## REQUIREMENT
Copy out each line of the entries where the word "RESULT" is present.

MATERIALS PROVIDED Block Start

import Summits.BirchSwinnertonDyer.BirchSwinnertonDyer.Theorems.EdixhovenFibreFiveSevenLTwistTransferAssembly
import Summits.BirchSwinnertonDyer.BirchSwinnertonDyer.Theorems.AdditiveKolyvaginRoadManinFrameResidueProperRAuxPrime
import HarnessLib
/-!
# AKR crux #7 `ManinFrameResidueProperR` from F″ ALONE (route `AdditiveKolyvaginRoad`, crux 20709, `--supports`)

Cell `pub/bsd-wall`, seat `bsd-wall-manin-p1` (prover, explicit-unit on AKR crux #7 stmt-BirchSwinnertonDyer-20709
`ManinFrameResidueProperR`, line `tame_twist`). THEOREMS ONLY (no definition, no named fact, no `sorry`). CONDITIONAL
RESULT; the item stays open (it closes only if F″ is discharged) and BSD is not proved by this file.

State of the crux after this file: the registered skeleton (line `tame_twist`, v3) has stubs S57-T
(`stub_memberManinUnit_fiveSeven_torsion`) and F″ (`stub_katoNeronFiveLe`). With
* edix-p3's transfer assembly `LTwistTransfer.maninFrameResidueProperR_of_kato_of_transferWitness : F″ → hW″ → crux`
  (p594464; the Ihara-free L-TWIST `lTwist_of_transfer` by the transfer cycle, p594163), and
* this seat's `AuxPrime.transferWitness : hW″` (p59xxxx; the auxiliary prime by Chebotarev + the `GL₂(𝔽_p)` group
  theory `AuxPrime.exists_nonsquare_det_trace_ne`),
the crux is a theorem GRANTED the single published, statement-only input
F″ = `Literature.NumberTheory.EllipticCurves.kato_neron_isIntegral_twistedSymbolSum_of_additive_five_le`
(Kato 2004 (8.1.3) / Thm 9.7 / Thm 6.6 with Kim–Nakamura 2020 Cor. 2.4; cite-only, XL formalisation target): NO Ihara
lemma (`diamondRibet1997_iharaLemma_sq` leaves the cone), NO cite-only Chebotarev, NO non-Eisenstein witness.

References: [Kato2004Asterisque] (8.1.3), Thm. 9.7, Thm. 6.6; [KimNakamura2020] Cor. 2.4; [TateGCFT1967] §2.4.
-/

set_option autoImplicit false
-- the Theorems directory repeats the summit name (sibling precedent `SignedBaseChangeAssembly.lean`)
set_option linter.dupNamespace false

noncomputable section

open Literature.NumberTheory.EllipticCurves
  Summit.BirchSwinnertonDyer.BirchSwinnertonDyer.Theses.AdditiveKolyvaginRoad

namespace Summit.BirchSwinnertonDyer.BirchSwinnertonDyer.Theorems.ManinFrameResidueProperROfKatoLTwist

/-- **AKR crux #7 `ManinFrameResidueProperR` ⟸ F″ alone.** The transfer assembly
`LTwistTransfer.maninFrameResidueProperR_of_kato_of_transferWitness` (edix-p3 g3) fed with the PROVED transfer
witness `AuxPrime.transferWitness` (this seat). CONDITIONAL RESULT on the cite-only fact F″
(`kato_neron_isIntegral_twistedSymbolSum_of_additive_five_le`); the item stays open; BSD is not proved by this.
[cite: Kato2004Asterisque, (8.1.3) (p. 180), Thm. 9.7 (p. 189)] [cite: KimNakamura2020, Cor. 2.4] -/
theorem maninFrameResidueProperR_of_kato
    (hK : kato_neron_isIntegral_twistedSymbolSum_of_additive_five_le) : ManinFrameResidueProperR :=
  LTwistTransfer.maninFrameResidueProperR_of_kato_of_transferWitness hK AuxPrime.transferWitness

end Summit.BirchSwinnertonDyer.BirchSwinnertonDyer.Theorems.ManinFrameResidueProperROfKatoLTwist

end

MATERIALS PROVIDED Block End

## OUTPUT
RESULT; the item stays open (it closes only if F″ is discharged) and BSD is not proved by this file.
witness `AuxPrime.transferWitness` (this seat). CONDITIONAL RESULT on the cite-only fact F″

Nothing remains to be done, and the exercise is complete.